_Instructions to follow_. Up to and including the line with "owner ∕ (α)", please set down the entries below exactly, starting from the first line.

(Records from a data collection)
[Start of Attachment]

/-
Copyright (c) 2026 the pub-hodgecm-mathlib formalisation cell (harness21).  Prover seat hodgecm-mathlib-F0P3a-p08 (g21): road «S3-ram» (LEAD F0P3a-plan (g13);
owner ∕ (α) keeper F0P3a-p06 (g16); (Cnt2′) chair F0P3a-p07 (g15) RULING (13)(6): `stub_Zhyp` composition pen), organ «(K5-B-J) KIND COUNTS OF THE HYPERBOLIC ROOT
REGION IN JUNCTION CURRENCY», FILE 3: the two SHELL kind counts at odd `N` in closed form (CM dress); 2026-09-02.
-/
import Literature.NumberTheory.Rogawski1990.TypeTwoRamifiedHyperbolicRegionKinds   -- ★ (this seat) FILE 2: §1 label transport (`ncard_selfDual_fixed_centredShell_[not_]class_conj_eq`), brings FILE 1 + ★ A-p19 FILES 1–4 + ★ A-p12 WSideBalls + ★ p05 IX ∕ X + ★ chair dictionary
import HarnessLib
import Summits.CriticalPhenomena.SAWScalingLimit.Theorems.BoundaryTP2Negative_Box3
import HarnessLib

/-!
# Negative knowledge on crux `BoundaryTP2`, part 7: circular TP₃ already fails on the 3 × 3 box

The idea card behind the route conjectured non-negativity of ALL circular minors of the critical SAW boundary
kernel ("the polymer is totally positive"); the route keeps only order 2 (`BoundaryTP2`) after refuters found
negative minors of order rows + 1 on strips.  Here is the smallest certified instance: on the 3 × 3 box `Ω₃`,
for the cyclically ordered boundary sites `a₁=(1,0) < a₂=(2,0) < a₃=(2,1) < b₃=(2,2) < b₂=(1,2) < b₁=(0,0)`,
`det [Z(aᵢ,bⱼ)] < 0` for EVERY fugacity `x ∈ [0.3703, 0.3847] ⊇ [1/2.7, 1/2.6]`, hence at `x_c` under the quoted
bounds on `μ` (`circularTP3_fails_at_xc`).  The nine entries are exact (part 3, `Z₃_eq`); negativity of the
degree-24 polynomial on the interval is certified by a kernel-checked monotone subdivision (144 rational
grid points `t_k = (3703+k)/10⁴`, denominators cleared, kernel `decide` on `ℕ`): writing `det = P - N` with
`P`, `N` sums of products of polynomials with natural coefficients, `P(t_{k+1}) < N(t_k)` on each grid cell.  Everything proved. [folklore]
-/

namespace Summit.CriticalPhenomena.SAWScalingLimit.Theorems.BoundaryTP2.Negative

open Literature.Probability.LatticeModels Literature.Probability.RandomPlanarGeometry
open scoped ENNReal

/-! ### Exponent lists evaluated over `ℝ` -/

/-- `Σ_{k ∈ l} x^k` over `ℝ`. [folklore] -/
noncomputable def evR (l : List ℕ) (x : ℝ) : ℝ := (l.map fun k => x ^ k).sum

/-- The evaluation is non-negative for `x ≥ 0`. [folklore] -/
theorem evR_nonneg (l : List ℕ) {x : ℝ} (hx : 0 ≤ x) : 0 ≤ evR l x := by
  induction l with
  | nil => simp [evR]
  | cons k l ih =>
    simp only [evR, List.map_cons, List.sum_cons] at ih ⊢
    exact add_nonneg (pow_nonneg hx k) ih

/-- The evaluation is monotone in `x ≥ 0`. [folklore] -/
theorem evR_mono (l : List ℕ) {x y : ℝ} (hx : 0 ≤ x) (hxy : x ≤ y) : evR l x ≤ evR l y := by
  induction l with
  | nil => simp [evR]
  | cons k l ih =>
    simp only [evR, List.map_cons, List.sum_cons] at ih ⊢
    exact add_le_add (pow_le_pow_left₀ hx hxy k) ih

/-! ### The nine entries (step counts of the complete enumerations, part 3) -/

/-- `Z((1,0),(0,0))`. [folklore] -/ def l₁₁ : List ℕ := [5, 7, 7, 7, 1, 7, 3, 5]
/-- `Z((1,0),(1,2))`. [folklore] -/ def l₁₂ : List ℕ := [6, 4, 4, 6, 4, 4, 4, 4, 2]
/-- `Z((1,0),(2,2))`. [folklore] -/ def l₁₃ : List ℕ := [7, 5, 3, 5, 5, 5, 7, 3, 5, 3]
/-- `Z((2,0),(0,0))`. [folklore] -/ def l₂₁ : List ℕ := [2, 8, 4, 6, 4, 6, 4, 8, 6, 6, 6]
/-- `Z((2,0),(1,2))`. [folklore] -/ def l₂₂ : List ℕ := [7, 5, 5, 5, 5, 3, 5, 3, 7, 3]
/-- `Z((2,0),(2,2))`. [folklore] -/ def l₂₃ : List ℕ := [6, 6, 6, 8, 4, 6, 4, 6, 4, 8, 2]
/-- `Z((2,1),(0,0))`. [folklore] -/ def l₃₁ : List ℕ := [3, 5, 3, 7, 5, 5, 5, 3, 5, 7]
/-- `Z((2,1),(1,2))`. [folklore] -/ def l₃₂ : List ℕ := [4, 2, 6, 2, 6, 6, 6, 4]
/-- `Z((2,1),(2,2))`. [folklore] -/ def l₃₃ : List ℕ := [5, 3, 7, 1, 7, 7, 7, 5]

/-- The exact entries as real sums (part 3's `Z₃_eq`, kernel `decide`). [folklore] -/
theorem Z₃_entries {x : ℝ} (hx : 0 ≤ x) :
    Z₃ x ![1, 0] ![0, 0] = ENNReal.ofReal (evR l₁₁ x) ∧ Z₃ x ![1, 0] ![1, 2] = ENNReal.ofReal (evR l₁₂ x) ∧
    Z₃ x ![1, 0] ![2, 2] = ENNReal.ofReal (evR l₁₃ x) ∧ Z₃ x ![2, 0] ![0, 0] = ENNReal.ofReal (evR l₂₁ x) ∧
    Z₃ x ![2, 0] ![1, 2] = ENNReal.ofReal (evR l₂₂ x) ∧ Z₃ x ![2, 0] ![2, 2] = ENNReal.ofReal (evR l₂₃ x) ∧
    Z₃ x ![2, 1] ![0, 0] = ENNReal.ofReal (evR l₃₁ x) ∧ Z₃ x ![2, 1] ![1, 2] = ENNReal.ofReal (evR l₃₂ x) ∧
    Z₃ x ![2, 1] ![2, 2] = ENNReal.ofReal (evR l₃₃ x) :=
  ⟨Z₃_eq (by decide) _ (by decide) (by decide) hx, Z₃_eq (by decide) _ (by decide) (by decide) hx,
   Z₃_eq (by decide) _ (by decide) (by decide) hx, Z₃_eq (by decide) _ (by decide) (by decide) hx,
   Z₃_eq (by decide) _ (by decide) (by decide) hx, Z₃_eq (by decide) _ (by decide) (by decide) hx,
   Z₃_eq (by decide) _ (by decide) (by decide) hx, Z₃_eq (by decide) _ (by decide) (by decide) hx,
   Z₃_eq (by decide) _ (by decide) (by decide) hx⟩

/-! ### The determinant as a difference of two monotone polynomials -/

/-- Positive part over `ℝ`. [folklore] -/
noncomputable def PR (x : ℝ) : ℝ :=
  evR l₁₁ x * evR l₂₂ x * evR l₃₃ x + evR l₁₂ x * evR l₂₃ x * evR l₃₁ x + evR l₁₃ x * evR l₂₁ x * evR l₃₂ x

/-- Negative part over `ℝ`. [folklore] -/
noncomputable def NR (x : ℝ) : ℝ :=
  evR l₁₁ x * evR l₂₃ x * evR l₃₂ x + evR l₁₂ x * evR l₂₁ x * evR l₃₃ x + evR l₁₃ x * evR l₂₂ x * evR l₃₁ x

/-- A product of three evaluations is monotone on `x ≥ 0`. [folklore] -/
theorem evR_mul3_mono (l m n : List ℕ) {x y : ℝ} (hx : 0 ≤ x) (hxy : x ≤ y) :
    evR l x * evR m x * evR n x ≤ evR l y * evR m y * evR n y := by
  have h1 := evR_mono l hx hxy; have h2 := evR_mono m hx hxy; have h3 := evR_mono n hx hxy
  have p1 := evR_nonneg l hx; have p2 := evR_nonneg m hx; have p3 := evR_nonneg n hx
  have q1 := evR_nonneg l (hx.trans hxy); have q2 := evR_nonneg m (hx.trans hxy)
  exact mul_le_mul (mul_le_mul h1 h2 p2 q1) h3 p3 (mul_nonneg q1 q2)

/-- `PR` is monotone on `x ≥ 0`. [folklore] -/
theorem PR_mono {x y : ℝ} (hx : 0 ≤ x) (hxy : x ≤ y) : PR x ≤ PR y :=
  add_le_add (add_le_add (evR_mul3_mono _ _ _ hx hxy) (evR_mul3_mono _ _ _ hx hxy)) (evR_mul3_mono _ _ _ hx hxy)

/-- `NR` is monotone on `x ≥ 0`. [folklore] -/
theorem NR_mono {x y : ℝ} (hx : 0 ≤ x) (hxy : x ≤ y) : NR x ≤ NR y :=
  add_le_add (add_le_add (evR_mul3_mono _ _ _ hx hxy) (evR_mul3_mono _ _ _ hx hxy)) (evR_mul3_mono _ _ _ hx hxy)

/-! ### The subdivision certificate (cleared denominators: pure `ℕ` arithmetic, kernel `decide`) -/

/-- Homogenised evaluation `Σ a^k D^{8-k} = D⁸ · Σ (a/D)^k` (all exponents are `≤ 8`). [folklore] -/
def evN (l : List ℕ) (a D : ℕ) : ℕ := (l.map fun k => a ^ k * D ^ (8 - k)).sum

/-- The homogenisation identity. [folklore] -/
theorem evR_div_mul_pow (l : List ℕ) (hl : ∀ k ∈ l, k ≤ 8) (a D : ℕ) (hD : (D : ℝ) ≠ 0) :
    evR l ((a : ℝ) / D) * (D : ℝ) ^ 8 = (evN l a D : ℝ) := by
  induction l with
  | nil => simp [evR, evN]
  | cons k l ih =>
    have hk : k ≤ 8 := hl k (by simp)
    have ih' := ih (fun m hm => hl m (by simp [hm]))
    simp only [evR, evN, List.map_cons, List.sum_cons, Nat.cast_add, Nat.cast_mul, Nat.cast_pow] at ih' ⊢
    rw [add_mul, ih']
    congr 1
    rw [div_pow]
    have : (D : ℝ) ^ 8 = (D : ℝ) ^ k * (D : ℝ) ^ (8 - k) := by rw [← pow_add]; congr 1; omega
    rw [this]
    field_simp

/-- The common denominator `D = 10⁴`. [folklore] -/
def Dn : ℕ := 10000

/-- `D²⁴ · P(a/D)` as a natural number. [folklore] -/
def PN (a : ℕ) : ℕ :=
  evN l₁₁ a Dn * evN l₂₂ a Dn * evN l₃₃ a Dn + evN l₁₂ a Dn * evN l₂₃ a Dn * evN l₃₁ a Dn +
    evN l₁₃ a Dn * evN l₂₁ a Dn * evN l₃₂ a Dn

/-- `D²⁴ · N(a/D)` as a natural number. [folklore] -/
def NN (a : ℕ) : ℕ :=
  evN l₁₁ a Dn * evN l₂₃ a Dn * evN l₃₂ a Dn + evN l₁₂ a Dn * evN l₂₁ a Dn * evN l₃₃ a Dn +
    evN l₁₃ a Dn * evN l₂₂ a Dn * evN l₃₁ a Dn

/-- All exponents are at most `8`. [folklore] -/
theorem exps_le_eight :
    (∀ k ∈ l₁₁, k ≤ 8) ∧ (∀ k ∈ l₁₂, k ≤ 8) ∧ (∀ k ∈ l₁₃, k ≤ 8) ∧ (∀ k ∈ l₂₁, k ≤ 8) ∧ (∀ k ∈ l₂₂, k ≤ 8) ∧
    (∀ k ∈ l₂₃, k ≤ 8) ∧ (∀ k ∈ l₃₁, k ≤ 8) ∧ (∀ k ∈ l₃₂, k ≤ 8) ∧ (∀ k ∈ l₃₃, k ≤ 8) := by
  refine ⟨?_, ?_, ?_, ?_, ?_, ?_, ?_, ?_, ?_⟩ <;> decide

/-- `PR(a/D) · D²⁴ = PN a`. [folklore] -/
theorem PR_hom (a : ℕ) : PR ((a : ℝ) / Dn) * (Dn : ℝ) ^ 24 = (PN a : ℝ) := by
  have hD : ((Dn : ℕ) : ℝ) ≠ 0 := by norm_num [Dn]
  obtain ⟨h11, h12, h13, h21, h22, h23, h31, h32, h33⟩ := exps_le_eight
  have e := fun l hl => evR_div_mul_pow l hl a Dn hD
  simp only [PR, PN, Nat.cast_add, Nat.cast_mul, ← e l₁₁ h11, ← e l₁₂ h12, ← e l₁₃ h13, ← e l₂₁ h21,
    ← e l₂₂ h22, ← e l₂₃ h23, ← e l₃₁ h31, ← e l₃₂ h32, ← e l₃₃ h33]
  ring

/-- `NR(a/D) · D²⁴ = NN a`. [folklore] -/
theorem NR_hom (a : ℕ) : NR ((a : ℝ) / Dn) * (Dn : ℝ) ^ 24 = (NN a : ℝ) := by
  have hD : ((Dn : ℕ) : ℝ) ≠ 0 := by norm_num [Dn]
  obtain ⟨h11, h12, h13, h21, h22, h23, h31, h32, h33⟩ := exps_le_eight
  have e := fun l hl => evR_div_mul_pow l hl a Dn hD
  simp only [NR, NN, Nat.cast_add, Nat.cast_mul, ← e l₁₁ h11, ← e l₁₂ h12, ← e l₁₃ h13, ← e l₂₁ h21,
    ← e l₂₂ h22, ← e l₂₃ h23, ← e l₃₁ h31, ← e l₃₂ h32, ← e l₃₃ h33]
  ring

/-- **The certificate**: `P(t_{k+1}) < N(t_k)` on all 144 cells `t_k = (3703+k)/10⁴`, as `ℕ` inequalities
(kernel `decide`, GMP arithmetic). [folklore] -/
theorem cert : ((List.range 144).all fun k => Nat.blt (PN (3703 + k + 1)) (NN (3703 + k))) = true := by
  decide

/-- One cell of the certificate. [folklore] -/
theorem cert_cell {k : ℕ} (hk : k < 144) : PN (3703 + k + 1) < NN (3703 + k) := by
  have h := List.all_eq_true.1 cert k (List.mem_range.2 hk)
  rwa [Nat.blt_eq] at h

/-- **`P < N` on the whole interval `[0.3703, 0.3847]`.** [folklore] -/
theorem PR_lt_NR {x : ℝ} (h0 : (3703 : ℝ) / 10000 ≤ x) (h1 : x ≤ (3847 : ℝ) / 10000) : PR x < NR x := by
  -- locate the cell
  set s : ℝ := (x - 3703 / 10000) * 10000 with hs
  have hs0 : 0 ≤ s := by rw [hs]; nlinarith
  have hs1 : s ≤ 144 := by rw [hs]; nlinarith
  set k : ℕ := min 143 ⌊s⌋₊ with hkdef
  have hk : k < 144 := by omega
  have hks : (k : ℝ) ≤ s := by
    have : (k : ℝ) ≤ ⌊s⌋₊ := by exact_mod_cast min_le_right 143 ⌊s⌋₊
    exact this.trans (Nat.floor_le hs0)
  have hsk : s ≤ k + 1 := by
    rcases le_or_gt 143 ⌊s⌋₊ with hfl | hfl
    · have : k = 143 := by omega
      rw [this]; norm_num; linarith
    · have : k = ⌊s⌋₊ := by omega
      rw [this]; exact (Nat.lt_floor_add_one s).le
  have hx0 : 0 ≤ x := by linarith
  have hlo : (((3703 + k : ℕ) : ℝ) / Dn) ≤ x := by
    rw [show ((Dn : ℕ) : ℝ) = 10000 by norm_num [Dn], div_le_iff₀ (by norm_num : (0 : ℝ) < 10000)]
    push_cast
    rw [hs] at hks; linarith
  have hhi : x ≤ (((3703 + k + 1 : ℕ) : ℝ) / Dn) := by
    rw [show ((Dn : ℕ) : ℝ) = 10000 by norm_num [Dn], le_div_iff₀ (by norm_num : (0 : ℝ) < 10000)]
    push_cast
    rw [hs] at hsk; linarith
  have htk0 : (0 : ℝ) ≤ ((3703 + k : ℕ) : ℝ) / Dn := by positivity
  have hD : (0 : ℝ) < (Dn : ℝ) ^ 24 := by norm_num [Dn]
  have key : PR (((3703 + k + 1 : ℕ) : ℝ) / Dn) < NR (((3703 + k : ℕ) : ℝ) / Dn) := by
    rw [← mul_lt_mul_iff_of_pos_right hD, PR_hom, NR_hom]
    exact_mod_cast cert_cell hk
  calc PR x ≤ PR (((3703 + k + 1 : ℕ) : ℝ) / Dn) := PR_mono hx0 hhi
    _ < NR (((3703 + k : ℕ) : ℝ) / Dn) := key
    _ ≤ NR x := NR_mono htk0 hlo

/-- **The circular 3 × 3 minor is negative for every fugacity in `[0.3703, 0.3847]`** (real form, with the
exact two-point sums of `Ω₃`). [folklore] -/
theorem det3_neg {x : ℝ} (h0 : (3703 : ℝ) / 10000 ≤ x) (h1 : x ≤ (3847 : ℝ) / 10000) :
    evR l₁₁ x * (evR l₂₂ x * evR l₃₃ x - evR l₂₃ x * evR l₃₂ x)
      - evR l₁₂ x * (evR l₂₁ x * evR l₃₃ x - evR l₂₃ x * evR l₃₁ x)
      + evR l₁₃ x * (evR l₂₁ x * evR l₃₂ x - evR l₂₂ x * evR l₃₁ x) < 0 := by
  have h := PR_lt_NR h0 h1
  simp only [PR, NR] at h
  linarith

/-- **Circular TP₃ fails at the critical fugacity on the 3 × 3 box** (under the quoted bounds
`2.6 ≤ μ ≤ 2.7`, which the tree discharges computationally): with `Z = Z₃ x_c` (= `SAW.weight Ω₃ 1 · · univ`,
part 3) and the cyclically ordered boundary sextuple `a = ((1,0),(2,0),(2,1))`, `b = ((0,0),(1,2),(2,2))`,
the minor `det [Z(aᵢ,bⱼ)]` (computed in `ℝ` through `ENNReal.toReal`) is negative. [folklore] -/
theorem circularTP3_fails_at_xc (hμ : SAW.LawlerSchrammWerner2004SAW_connectiveConstant_bounds) :
    let Z : Site 2 → Site 2 → ℝ := fun u v => (Z₃ SAW.criticalFugacity u v).toReal
    Z ![1, 0] ![0, 0] * (Z ![2, 0] ![1, 2] * Z ![2, 1] ![2, 2] - Z ![2, 0] ![2, 2] * Z ![2, 1] ![1, 2])
      - Z ![1, 0] ![1, 2] * (Z ![2, 0] ![0, 0] * Z ![2, 1] ![2, 2] - Z ![2, 0] ![2, 2] * Z ![2, 1] ![0, 0])
      + Z ![1, 0] ![2, 2] * (Z ![2, 0] ![0, 0] * Z ![2, 1] ![1, 2] - Z ![2, 0] ![1, 2] * Z ![2, 1] ![0, 0]) < 0 := by
  have hx := SAW.criticalFugacity_pos_lt_one hμ
  have hx1 : SAW.criticalFugacity ≤ 5 / 13 := by
    rw [SAW.criticalFugacity]
    have h26 := hμ.1
    rw [inv_le_comm₀ (by linarith) (by norm_num)]
    norm_num; linarith
  have hx0 : (10 : ℝ) / 27 ≤ SAW.criticalFugacity := by
    rw [SAW.criticalFugacity]
    have h26 := hμ.1
    have h27 := hμ.2
    rw [le_inv_comm₀ (by norm_num) (by linarith)]
    norm_num; linarith
  obtain ⟨e11, e12, e13, e21, e22, e23, e31, e32, e33⟩ := Z₃_entries hx.1.le
  intro Z
  have hZ : ∀ {u v : Site 2} {l : List ℕ}, Z₃ SAW.criticalFugacity u v = ENNReal.ofReal (evR l SAW.criticalFugacity) →
      Z u v = evR l SAW.criticalFugacity := by
    intro u v l h
    show (Z₃ SAW.criticalFugacity u v).toReal = _
    rw [h, ENNReal.toReal_ofReal (evR_nonneg l hx.1.le)]
  rw [hZ e11, hZ e12, hZ e13, hZ e21, hZ e22, hZ e23, hZ e31, hZ e32, hZ e33]
  exact det3_neg (by linarith) (by linarith)

end Summit.CriticalPhenomena.SAWScalingLimit.Theorems.BoundaryTP2.Negative
import Literature.Computability.MetaComplexity.GraphOrderingPrincipleDegree
import Literature.Computability.MetaComplexity.ResolutionStepLists
import HarnessLib

/-!
# Short resolution refutations of Galesi–Lauria's graph ordering principle `GOP(G)` (Stålmarck's scheme), for every graph

"The CNF encoding of `GOP(G)` has a well known short refutation in Resolution [Stålmarck 1996;
Bonet and Galesi 1999; 2001]" (Galesi–Lauria, ACM ToCL 2010, §3, p. 8, before Lemma 1) — the
UPPER-bound half of Galesi–Lauria's Theorem 2 ("for any `G` in `𝒢` the principle `GOP(G)` has
polynomial size [refutations] … and any PC refutation of `GOP(G)` requires degree at least
`|V(G)|/108`").  This file proves it for GL10's OWN encoding `GOP.glGOP G`
(`GraphOrderingPrincipleDegree.lean`: one variable `x_{a,b}` per pair `a < b`, read "`a ≺ b`", the
literal "`b ≺ a`" being `¬x_{a,b}`; the two no-3-cycle clauses for every `a < b < c`; and for every
vertex `u` the clause `M_u = ⋁_{a ∈ Γ(u)} (a ≺ u)`), for EVERY simple graph `G` on `Fin n`, `n ≥ 2`:

* `GOPRes.exists_isResRefutation_glGOP` — `GOP(G)` has a resolution refutation with at most
  `12 n³` lines; `GOPRes.minResRefutationSize_glGOP_le` — the `ℕ∞` form.

The refutation is Stålmarck's for the ordering principle (Jukna 2012, Thm 18.6; the tree's
`OrderingResolutionUpper.lean` for `Ordering_n`), transported to the tournament encoding: with
`S_m(i) = ⋁_{j < m, j ≠ i} (j ≺ i)` ("`i` has a predecessor among the first `m` vertices"),
`S_n(u) ⊇ M_u` is a WEAKENING of the axiom `M_u` (every neighbour is some vertex `≠ u`); from
`S_{m+1}(i) = S_m(i) ∨ (m ≺ i)` and `S_{m+1}(m) = ⋁_{j<m} (j ≺ m)` one resolves directly on the
variable `x_{i,m}` (the literals `m ≺ i` and `i ≺ m` are complementary — no anti-symmetry axiom is
needed in this encoding) to get `C_0 = S_m(i) ∨ ⋁_{j<m, j≠i} (j ≺ m)`, and removes each `(j ≺ m)`
by the clause `T_j = S_m(i) ∨ (m ≺ j)`, itself the resolvent of `S_{m+1}(i)` with the no-3-cycle
clause `(m ≺ j) ∨ (i ≺ m) ∨ (j ≺ i)` of the triple `{j, i, m}`; `S_1(0)` is the empty clause.  The
tree's resolution has the weakening rule (`ResolutionStepLists.lean`, `DerivStep`), so supersets
are harmless throughout.

Honest framing: a REPRODUCTION of a folklore/Stålmarck upper bound (GL10 cite it; Bonet–Galesi
use it for the optimality of the size–width trade-off).  Not here: regularity of the refutation,
GL10's Lemma 1 proper (PC/PCR refutations of degree `O(n)` / polynomial PCR size), the `n = 1`
case (there `M_0` is the empty clause itself).

References: N. Galesi, M. Lauria, ACM ToCL 12(1) (2010), §3 p. 8 and Thm 2 [GalesiLauria2010]
(held copy `paper:doi-10-1145-1838552-1838556` p0008 L44–46, p0013 L37–45); G. Stålmarck, Acta
Inform. 33 (1996) [Stalmarck1996]; S. Jukna, *Boolean Function Complexity* (2012), Thm 18.6
[Jukna2012]; M. L. Bonet, N. Galesi, FOCS 1999 / Comput. Complexity 10 (2001).
-/

namespace Literature.Computability.MetaComplexity

open _root_.Computability Complexity Finset

namespace GOPRes

/-! ### Literals and clauses on natural indices -/

/-- The literal "`j ≺ i`" of GL10's encoding on natural indices: `x_{j,i}` (index `j·n + i`) if
`j < i`, else `¬x_{i,j}`. [Galesi–Lauria 2010, §3 (4)] [cite: GalesiLauria2010, §3] -/
def plit (n j i : ℕ) : Literal ℕ :=
  if j < i then (j * n + i, true) else (i * n + j, false)

/-- `S_m(i) = ⋁_{j < m, j ≠ i} (j ≺ i)`: "`i` has a predecessor among the first `m` vertices".
[Jukna 2012, Thm 18.6 (the clauses `C_m(j)`); Stålmarck 1996] [cite: Jukna2012, Theorem 18.6] -/
def pred (n m i : ℕ) : Finset (Literal ℕ) :=
  ((Finset.range m).filter fun j => j ≠ i).image fun j => plit n j i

[End of Attachment]

_Result_.
/-
Copyright (c) 2026 the pub-hodgecm-mathlib formalisation cell (harness21).  Prover seat hodgecm-mathlib-F0P3a-p08 (g21): road «S3-ram» (LEAD F0P3a-plan (g13);
owner ∕ (α) keeper F0P3a-p06 (g16); (Cnt2′) chair F0P3a-p07 (g15) RULING (13)(6): `stub_Zhyp` composition pen), organ «(K5-B-J) KIND COUNTS OF THE HYPERBOLIC ROOT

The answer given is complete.